*AIM OF THE TASK*. Repeat exactly the lines below that lie between the line with "1 ≤ n) (hnm" and the line with "have hM_lt : (m", counting both of those lines as part of the answer.

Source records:
-.-.-

import Summits.CriticalPhenomena.PercolationContinuityZ3.Theorems.FK.PartitionFunctionDecomposition
import Literature.Probability.LatticeModels.IsingThermodynamicsProofs
import HarnessLib

/-!
# FK-continuity cell, FO-10a (pressure layer, file 3): cube estimates for the random-cluster pressure on `ℤ^d` — a priori bound,
# tiling estimate, layer estimate and the Cauchy estimate (Grimmett 2006, proof of Thm. (4.58), (4.65)–(4.66))

Registered R83 (cell INBOX l.6084, 2026-08-24); registry row FO-10a-g338; label PRS-C (coordinator fk-4 g187).
Cell `fk-continuity` (bschramm), row FO-10a (domain-Markov + comparison layer over FO-06); support file for the
FK-continuity transplant (`--supports stmt-CriticalPhenomena-4575`); builds on p205010 (kernel theorem, internal audit
signed; external expert review pending). Pure proofs; no definitions, no named facts, no sorries; general `d`.
UNCONDITIONAL finite-volume structure; it decides nothing about FH / TP_FK / the value of `p_c(q)`.

For `q ≥ 1`, `0 ≤ p ≤ 1` and the cubes `C_n = {0,…,n-1}^d = halfOpenBox d n` of `ℤ^d`, with
`Z⁰_{C_n} = rcPartitionFunction (finsetGraph (zdGraph d) (halfOpenBox d n)) p q ∅`, the finite-volume estimates of Grimmett's proof of
Thm. (4.58) ("a standard argument of statistical mechanics, namely the near-multiplicativity"), organised exactly as the tree's proof of
Friedli–Velenik Thm. 3.6 for the Ising model (`IsingThermodynamicsProofs.lean`, whose lattice tiling lemmas `halfOpenBox_mul_eq_biUnion`,
`disjoint_map_shift_halfOpenBox`, `card_edgeBoundary_map_shift_halfOpenBox_le`, … are reused verbatim), with the seam cost `log q` per
boundary edge (`PartitionFunctionDecomposition.lean`) in place of `|β|`:

* `log_rcPartitionFunction_halfOpenBox_mem_Icc` — a priori `0 ≤ log Z⁰_{C_n} ≤ n^d log q`;
* **`abs_log_rcPartitionFunction_halfOpenBox_mul_sub_le`** — tiling `|log Z⁰_{C_{kn}} - k^d log Z⁰_{C_n}| ≤ k^d 2d((n+2)^d - n^d) log q`
  (Grimmett's (4.65), `⌊n/k⌋^d` translates of `Λ_k`);
* **`abs_log_rcPartitionFunction_halfOpenBox_sub_le`** — layers `|log Z⁰_{C_m} - log Z⁰_{C_{m'}}| ≤ (1 + 2d)(m^d - m'^d) log q`
  (Grimmett's bound on `log Z_{Λ_n ∖ Λ_{(n,k)}}`);
* **`abs_log_rcPartitionFunction_halfOpenBox_div_sub_le`** — the Cauchy estimate: with `ψ_n = n^{-d} log Z⁰_{C_n}`, for `1 ≤ n ≤ m`,
  `|ψ_m - ψ_n| ≤ (2 + 2d) d log q · n/m + 2d((n+2)^d - n^d) n^{-d} log q`.

The companion `PressureThermodynamicLimit.lean` draws the limit (cubes, boxes, both boundary conditions).

Honest framing: finite-volume inequalities; no statement about `p_c(q)`; NOT a binder discharge, NOT `_r4`.

## References

* G. Grimmett, *The Random-Cluster Model*, Springer 2006 (`book:grimmett2006-random-cluster-model`): §4.5, Thm. (4.58) and its
  proof, (4.65)–(4.66) [PDF pp. 88–92]; Thm. (3.63). [Grimmett2006]
* S. Friedli, Y. Velenik, *Statistical Mechanics of Lattice Systems*, CUP 2017, Thm. 3.6 (the template of the argument).
  [FriedliVelenik2017]
-/

noncomputable section

open Finset Filter Topology

namespace Summit.CriticalPhenomena.PercolationContinuityZ3.Theorems.FK

open Literature.Probability.Percolation Literature.Probability.LatticeModels

variable (d : ℕ)

/-! ### Cubes: a priori bound, tiling estimate, layer estimate -/

section Cubes

/-- **A priori bound for cubes**: `0 ≤ log Z⁰_{C_n} ≤ n^d log q`, `C_n = {0,…,n-1}^d` (Grimmett 2006, (3.59): `1 ≤ Z ≤ q^{|V|}`).
[cite: Grimmett2006, §3.6 (3.59)] -/
theorem log_rcPartitionFunction_halfOpenBox_mem_Icc {p q : ℝ} (hp : p ∈ Set.Icc (0 : ℝ) 1) (hq : 1 ≤ q) (n : ℕ) :
    Real.log (rcPartitionFunction (finsetGraph (zdGraph d) (halfOpenBox d n)) p q ∅) ∈
      Set.Icc 0 ((n : ℝ) ^ d * Real.log q) := by
  have h := log_rcPartitionFunction_finsetGraph_mem_Icc (zdGraph d) hp hq (halfOpenBox d n) ∅
  rw [card_halfOpenBox] at h
  push_cast at h
  exact h

/-- **Tiling estimate** (Grimmett 2006, proof of Thm. (4.58), (4.65): `log Z_{Λ_n}` against `⌊n/k⌋^d` translates of
`log Z_{Λ_k}` up to the seams; here for the cube `C_{kn}` tiled by `k^d` translates of `C_n`): for `n ≥ 1` and every `k`,
`|log Z⁰_{C_{kn}} - k^d log Z⁰_{C_n}| ≤ k^d · 2d((n+2)^d - n^d) · log q`. [cite: Grimmett2006, proof of Thm. (4.58), (4.65)] -/
theorem abs_log_rcPartitionFunction_halfOpenBox_mul_sub_le {p q : ℝ} (hp : p ∈ Set.Icc (0 : ℝ) 1) (hq : 1 ≤ q)
    (k : ℕ) {n : ℕ} (hn : 0 < n) :
    |Real.log (rcPartitionFunction (finsetGraph (zdGraph d) (halfOpenBox d (k * n))) p q ∅) -
        (k : ℝ) ^ d * Real.log (rcPartitionFunction (finsetGraph (zdGraph d) (halfOpenBox d n)) p q ∅)| ≤
      Real.log q * ((k : ℝ) ^ d * (2 * d * (((n : ℝ) + 2) ^ d - (n : ℝ) ^ d))) := by
  set T : Site d → Finset (Site d) := fun v =>
    (halfOpenBox d n).map (Site.shift ((n : ℤ) • v)).toEmbedding with hT
  have hdis : ∀ v ∈ halfOpenBox d k, ∀ w ∈ halfOpenBox d k, v ≠ w → Disjoint (T v) (T w) :=
    fun v _ w _ hvw => disjoint_map_shift_halfOpenBox hn hvw
  have hmain := abs_log_rcPartitionFunction_finsetGraph_biUnion_sub_sum_le (zdGraph d) hp hq
    (halfOpenBox d k) T hdis
  rw [← halfOpenBox_mul_eq_biUnion d k hn] at hmain
  have hZ : ∀ v, Real.log (rcPartitionFunction (finsetGraph (zdGraph d) (T v)) p q ∅) =
      Real.log (rcPartitionFunction (finsetGraph (zdGraph d) (halfOpenBox d n)) p q ∅) := fun v => by
    rw [hT, rcPartitionFunction_finsetGraph_map_shift]
  have hsum : ∑ v ∈ halfOpenBox d k, Real.log (rcPartitionFunction (finsetGraph (zdGraph d) (T v)) p q ∅) =
      (k : ℝ) ^ d * Real.log (rcPartitionFunction (finsetGraph (zdGraph d) (halfOpenBox d n)) p q ∅) := by
    rw [Finset.sum_congr rfl fun v _ => hZ v, Finset.sum_const, card_halfOpenBox, nsmul_eq_mul]
    push_cast
    ring
  have hle : n ^ d ≤ (n + 2) ^ d := Nat.pow_le_pow_left (by omega) d
  have hB : ∀ v, (#(edgeBoundary (zdGraph d) (T v)) : ℝ) ≤ 2 * d * (((n : ℝ) + 2) ^ d - (n : ℝ) ^ d) := by
    intro v
    have := card_edgeBoundary_map_shift_halfOpenBox_le ((n : ℤ) • v) n (d := d)
    have hcast : ((2 * d * ((n + 2) ^ d - n ^ d) : ℕ) : ℝ) = 2 * d * (((n : ℝ) + 2) ^ d - (n : ℝ) ^ d) := by
      push_cast [Nat.cast_sub hle]
      ring
    rw [← hcast]
    exact_mod_cast this
  have hsumB : ∑ v ∈ halfOpenBox d k, (#(edgeBoundary (zdGraph d) (T v)) : ℝ) ≤
      (k : ℝ) ^ d * (2 * d * (((n : ℝ) + 2) ^ d - (n : ℝ) ^ d)) := by
    refine (Finset.sum_le_sum fun v _ => hB v).trans ?_
    rw [Finset.sum_const, card_halfOpenBox, nsmul_eq_mul]
    push_cast
    rfl
  rw [hsum] at hmain
  refine hmain.trans ?_
  rw [mul_comm]
  exact mul_le_mul_of_nonneg_left hsumB (Real.log_nonneg hq)

/-- **Layer estimate** (Grimmett 2006, proof of Thm. (4.58): the bound on `log Z_{Λ_n ∖ Λ_{(n,k)}}` by the volume of the
layer): for `m' ≤ m`, `|log Z⁰_{C_m} - log Z⁰_{C_{m'}}| ≤ (log q + 2d log q)(m^d - m'^d)` (decompose `C_m = C_{m'} ⊔ S`,
`|S| = m^d - m'^d`, `|∂ᵉS| ≤ 2d|S|`, `0 ≤ log Z⁰_S ≤ |S| log q`). [cite: Grimmett2006, proof of Thm. (4.58), (4.65)–(4.66)] -/
theorem abs_log_rcPartitionFunction_halfOpenBox_sub_le {p q : ℝ} (hp : p ∈ Set.Icc (0 : ℝ) 1) (hq : 1 ≤ q)
    {m' m : ℕ} (hm : m' ≤ m) :
    |Real.log (rcPartitionFunction (finsetGraph (zdGraph d) (halfOpenBox d m)) p q ∅) -
        Real.log (rcPartitionFunction (finsetGraph (zdGraph d) (halfOpenBox d m')) p q ∅)| ≤
      (Real.log q + 2 * d * Real.log q) * ((m : ℝ) ^ d - (m' : ℝ) ^ d) := by
  set S := halfOpenBox d m \ halfOpenBox d m' with hS
  have hsub : halfOpenBox d m' ⊆ halfOpenBox d m := halfOpenBox_mono d hm
  have hle : m' ^ d ≤ m ^ d := Nat.pow_le_pow_left hm d
  have hcardS : (#S : ℝ) = (m : ℝ) ^ d - (m' : ℝ) ^ d := by
    rw [hS, Finset.card_sdiff_of_subset hsub, card_halfOpenBox, card_halfOpenBox, Nat.cast_sub hle]
    push_cast
    ring
  have hlogq : 0 ≤ Real.log q := Real.log_nonneg hq
  -- the decomposition `C_m = S ∪ C_{m'}`
  have h1 := abs_log_rcPartitionFunction_finsetGraph_sub_add_le (zdGraph d) hp hq
    (Finset.sdiff_subset : S ⊆ halfOpenBox d m)
  rw [Finset.sdiff_sdiff_eq_self hsub] at h1
  -- the pieces
  have h2 : (#(edgeBoundary (zdGraph d) S) : ℝ) ≤ 2 * d * #S := by
    exact_mod_cast card_edgeBoundary_le_mul_card_of_degree_le (zdGraph d) card_incidenceFinset_zdGraph_le S
  have h3' := log_rcPartitionFunction_finsetGraph_mem_Icc (zdGraph d) hp hq S ∅
  have h3 : |Real.log (rcPartitionFunction (finsetGraph (zdGraph d) S) p q ∅)| ≤ Real.log q * #S := by
    rw [abs_of_nonneg h3'.1, mul_comm]
    exact h3'.2
  have h4 : (#(edgeBoundary (zdGraph d) S) : ℝ) * Real.log q ≤ 2 * d * #S * Real.log q :=
    mul_le_mul_of_nonneg_right h2 hlogq
  calc |Real.log (rcPartitionFunction (finsetGraph (zdGraph d) (halfOpenBox d m)) p q ∅) -
          Real.log (rcPartitionFunction (finsetGraph (zdGraph d) (halfOpenBox d m')) p q ∅)|
      ≤ |Real.log (rcPartitionFunction (finsetGraph (zdGraph d) (halfOpenBox d m)) p q ∅) -
            (Real.log (rcPartitionFunction (finsetGraph (zdGraph d) S) p q ∅) +
              Real.log (rcPartitionFunction (finsetGraph (zdGraph d) (halfOpenBox d m')) p q ∅))| +
          |Real.log (rcPartitionFunction (finsetGraph (zdGraph d) S) p q ∅)| := by
        have := abs_add_le
          (Real.log (rcPartitionFunction (finsetGraph (zdGraph d) (halfOpenBox d m)) p q ∅) -
            (Real.log (rcPartitionFunction (finsetGraph (zdGraph d) S) p q ∅) +
              Real.log (rcPartitionFunction (finsetGraph (zdGraph d) (halfOpenBox d m')) p q ∅)))
          (Real.log (rcPartitionFunction (finsetGraph (zdGraph d) S) p q ∅))
        refine le_trans (le_of_eq ?_) this
        congr 1; ring
    _ ≤ 2 * d * #S * Real.log q + Real.log q * #S := add_le_add (h1.trans h4) h3
    _ = (Real.log q + 2 * d * Real.log q) * ((m : ℝ) ^ d - (m' : ℝ) ^ d) := by
        rw [← hcardS]; ring

end Cubes

/-! ### Existence of the limit along cubes: the Cauchy estimate -/

section Limit

/-- **The Cauchy estimate for the pressure of cubes** (Grimmett 2006, proof of Thm. (4.58), (4.65)–(4.66), merged as in the
tree's proof of Friedli–Velenik Thm. 3.6): writing `ψ_n = log Z⁰_{C_n} / n^d`, for `1 ≤ n ≤ m`,
`|ψ_m - ψ_n| ≤ (2 log q + 2d log q) d · n/m + log q · 2d((n+2)^d - n^d)/n^d` (tile `C_m ⊇ C_{kn}`, `k = ⌊m/n⌋`, by `k^d`
translates of `C_n`; tiling estimate, layer estimate for `C_m ∖ C_{kn}` with `m^d - (kn)^d ≤ d n m^{d-1}`, a priori bound).
[cite: Grimmett2006, proof of Thm. (4.58), (4.65)–(4.66)] -/
theorem abs_log_rcPartitionFunction_halfOpenBox_div_sub_le {p q : ℝ} (hp : p ∈ Set.Icc (0 : ℝ) 1) (hq : 1 ≤ q)
    {n m : ℕ} (hn : 1 ≤ n) (hnm : n ≤ m) :
    |Real.log (rcPartitionFunction (finsetGraph (zdGraph d) (halfOpenBox d m)) p q ∅) / (m : ℝ) ^ d -
        Real.log (rcPartitionFunction (finsetGraph (zdGraph d) (halfOpenBox d n)) p q ∅) / (n : ℝ) ^ d| ≤
      (2 * Real.log q + 2 * d * Real.log q) * d * ((n : ℝ) / m) +
        Real.log q * (2 * d * (((n : ℝ) + 2) ^ d - (n : ℝ) ^ d)) / (n : ℝ) ^ d := by
  -- the integer `k = ⌊m/n⌋` and the three volumes
  obtain ⟨k, hk⟩ : ∃ k, k = m / n := ⟨_, rfl⟩
  have hn0 : 0 < n := hn
  have hkn_le : k * n ≤ m := by rw [hk]; exact Nat.div_mul_le_self m n
  have hm_lt : m < k * n + n := by
    have h1 : m < n * (m / n + 1) := Nat.lt_mul_div_succ m hn0
    have h2 : n * (m / n + 1) = k * n + n := by rw [hk]; ring
    omega
  -- the constants and the logarithms
  set K₀ : ℝ := Real.log q with hK₀
  set B : ℝ := 2 * d * (((n : ℝ) + 2) ^ d - (n : ℝ) ^ d) with hB
  set am := Real.log (rcPartitionFunction (finsetGraph (zdGraph d) (halfOpenBox d m)) p q ∅) with ham
  set ak := Real.log (rcPartitionFunction (finsetGraph (zdGraph d) (halfOpenBox d (k * n))) p q ∅) with hak
  set an := Real.log (rcPartitionFunction (finsetGraph (zdGraph d) (halfOpenBox d n)) p q ∅) with han
  -- real-number bookkeeping
  have hN : (0 : ℝ) < n := by exact_mod_cast hn0
  have hM : (0 : ℝ) < m := by exact_mod_cast lt_of_lt_of_le hn0 hnm
  have hNd : (0 : ℝ) < (n : ℝ) ^ d := pow_pos hN d
  have hMd : (0 : ℝ) < (m : ℝ) ^ d := pow_pos hM d
  have hKN_le : (k : ℝ) * n ≤ m := by exact_mod_cast hkn_le
  have hM_lt : (m : ℝ) < k * n + n := by exact_mod_cast hm_lt
  have hK0 : (0 : ℝ) ≤ k := Nat.cast_nonneg k
  have hK₀0 : 0 ≤ K₀ := Real.log_nonneg hq
  have hB0 : 0 ≤ B := by
    have : (n : ℝ) ^ d ≤ ((n : ℝ) + 2) ^ d := pow_le_pow_left₀ hN.le (by linarith) d
    rw [hB]
    exact mul_nonneg (by positivity) (by linarith)
  set x : ℝ := (k : ℝ) * n / m with hx
  have hx0 : 0 ≤ x := by positivity
  have hx1 : x ≤ 1 := by rw [hx, div_le_one hM]; exact hKN_le
  have hxd0 : 0 ≤ x ^ d := pow_nonneg hx0 d
  have hxd1 : x ^ d ≤ 1 := pow_le_one₀ hx0 hx1
  have h1x : 1 - x ≤ (n : ℝ) / m := by
    have e : 1 - x = ((m : ℝ) - k * n) / m := by rw [hx]; field_simp
    rw [e]
    exact div_le_div_of_nonneg_right (by linarith) hM.le
  have hbern : 1 - x ^ d ≤ d * (1 - x) := by
    have hb := one_add_mul_le_pow (show (-2 : ℝ) ≤ x - 1 by linarith) d
    have e : 1 + (x - 1) = x := by ring
    rw [e] at hb
    linarith
  have hgap : 1 - x ^ d ≤ d * ((n : ℝ) / m) :=
    hbern.trans (mul_le_mul_of_nonneg_left h1x (Nat.cast_nonneg d))
  have hxd_eq : x ^ d = ((k : ℝ) * n) ^ d / (m : ℝ) ^ d := by rw [hx, div_pow]
  -- the three finite-volume estimates
  have E2 : |am - ak| ≤ (K₀ + 2 * d * K₀) * ((m : ℝ) ^ d - ((k : ℝ) * n) ^ d) := by
    have := abs_log_rcPartitionFunction_halfOpenBox_sub_le d hp hq hkn_le
    push_cast at this
    exact this
  have E1 : |ak - (k : ℝ) ^ d * an| ≤ K₀ * ((k : ℝ) ^ d * B) :=
    abs_log_rcPartitionFunction_halfOpenBox_mul_sub_le d hp hq k hn0
  have E0 : |an| ≤ K₀ * (n : ℝ) ^ d := by
    have h := log_rcPartitionFunction_halfOpenBox_mem_Icc d hp hq n
    rw [han, abs_of_nonneg h.1, hK₀, mul_comm]
    exact h.2
  -- the algebraic decomposition of `ψ_m - ψ_n`
  have hid : am / (m : ℝ) ^ d - an / (n : ℝ) ^ d =
      (am - ak) / (m : ℝ) ^ d + (ak - (k : ℝ) ^ d * an) / (m : ℝ) ^ d +
        an / (n : ℝ) ^ d * (x ^ d - 1) := by
    rw [hxd_eq, mul_pow]
    field_simp
    ring
  -- term by term
  have T1 : |(am - ak) / (m : ℝ) ^ d| ≤ (K₀ + 2 * d * K₀) * (1 - x ^ d) := by
    rw [abs_div, abs_of_pos hMd]
    refine (div_le_div_of_nonneg_right E2 hMd.le).trans (le_of_eq ?_)
    rw [hxd_eq]
    field_simp
  have T2 : |(ak - (k : ℝ) ^ d * an) / (m : ℝ) ^ d| ≤ K₀ * B / (n : ℝ) ^ d := by
    rw [abs_div, abs_of_pos hMd]
    refine (div_le_div_of_nonneg_right E1 hMd.le).trans ?_
    have e : K₀ * ((k : ℝ) ^ d * B) / (m : ℝ) ^ d = K₀ * B / (n : ℝ) ^ d * x ^ d := by
      rw [hxd_eq, mul_pow]
      field_simp
    rw [e]
    exact mul_le_of_le_one_right (by positivity) hxd1
  have T3 : |an / (n : ℝ) ^ d * (x ^ d - 1)| ≤ K₀ * (1 - x ^ d) := by
    rw [abs_mul, abs_div, abs_of_pos hNd, abs_sub_comm,
      abs_of_nonneg (show (0 : ℝ) ≤ 1 - x ^ d by linarith)]
    refine mul_le_mul_of_nonneg_right ?_ (show (0 : ℝ) ≤ 1 - x ^ d by linarith)
    rw [div_le_iff₀ hNd]
    exact E0
  -- conclusion
  rw [hid]
  have hsum := (abs_add_le _ _).trans (add_le_add (abs_add_le _ _) le_rfl)
    |>.trans (add_le_add (add_le_add T1 T2) T3)
  have hfin : (K₀ + 2 * d * K₀) * (1 - x ^ d) + K₀ * B / (n : ℝ) ^ d + K₀ * (1 - x ^ d) ≤
      (2 * K₀ + 2 * d * K₀) * d * ((n : ℝ) / m) + K₀ * B / (n : ℝ) ^ d := by
    have h2K : (0 : ℝ) ≤ 2 * K₀ + 2 * d * K₀ :=
      add_nonneg (mul_nonneg zero_le_two hK₀0) (mul_nonneg (mul_nonneg zero_le_two (Nat.cast_nonneg d)) hK₀0)
    have : (2 * K₀ + 2 * d * K₀) * (1 - x ^ d) ≤ (2 * K₀ + 2 * d * K₀) * (d * ((n : ℝ) / m)) :=
      mul_le_mul_of_nonneg_left hgap h2K
    linarith
  exact hsum.trans hfin

end Limit

end Summit.CriticalPhenomena.PercolationContinuityZ3.Theorems.FK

-.-.-

*WRITTEN SOLUTION*.
    {n m : ℕ} (hn : 1 ≤ n) (hnm : n ≤ m) :
    |Real.log (rcPartitionFunction (finsetGraph (zdGraph d) (halfOpenBox d m)) p q ∅) / (m : ℝ) ^ d -
        Real.log (rcPartitionFunction (finsetGraph (zdGraph d) (halfOpenBox d n)) p q ∅) / (n : ℝ) ^ d| ≤
      (2 * Real.log q + 2 * d * Real.log q) * d * ((n : ℝ) / m) +
        Real.log q * (2 * d * (((n : ℝ) + 2) ^ d - (n : ℝ) ^ d)) / (n : ℝ) ^ d := by
  -- the integer `k = ⌊m/n⌋` and the three volumes
  obtain ⟨k, hk⟩ : ∃ k, k = m / n := ⟨_, rfl⟩
  have hn0 : 0 < n := hn
  have hkn_le : k * n ≤ m := by rw [hk]; exact Nat.div_mul_le_self m n
  have hm_lt : m < k * n + n := by
    have h1 : m < n * (m / n + 1) := Nat.lt_mul_div_succ m hn0
    have h2 : n * (m / n + 1) = k * n + n := by rw [hk]; ring
    omega
  -- the constants and the logarithms
  set K₀ : ℝ := Real.log q with hK₀
  set B : ℝ := 2 * d * (((n : ℝ) + 2) ^ d - (n : ℝ) ^ d) with hB
  set am := Real.log (rcPartitionFunction (finsetGraph (zdGraph d) (halfOpenBox d m)) p q ∅) with ham
  set ak := Real.log (rcPartitionFunction (finsetGraph (zdGraph d) (halfOpenBox d (k * n))) p q ∅) with hak
  set an := Real.log (rcPartitionFunction (finsetGraph (zdGraph d) (halfOpenBox d n)) p q ∅) with han
  -- real-number bookkeeping
  have hN : (0 : ℝ) < n := by exact_mod_cast hn0
  have hM : (0 : ℝ) < m := by exact_mod_cast lt_of_lt_of_le hn0 hnm
  have hNd : (0 : ℝ) < (n : ℝ) ^ d := pow_pos hN d
  have hMd : (0 : ℝ) < (m : ℝ) ^ d := pow_pos hM d
  have hKN_le : (k : ℝ) * n ≤ m := by exact_mod_cast hkn_le
  have hM_lt : (m : ℝ) < k * n + n := by exact_mod_cast hm_lt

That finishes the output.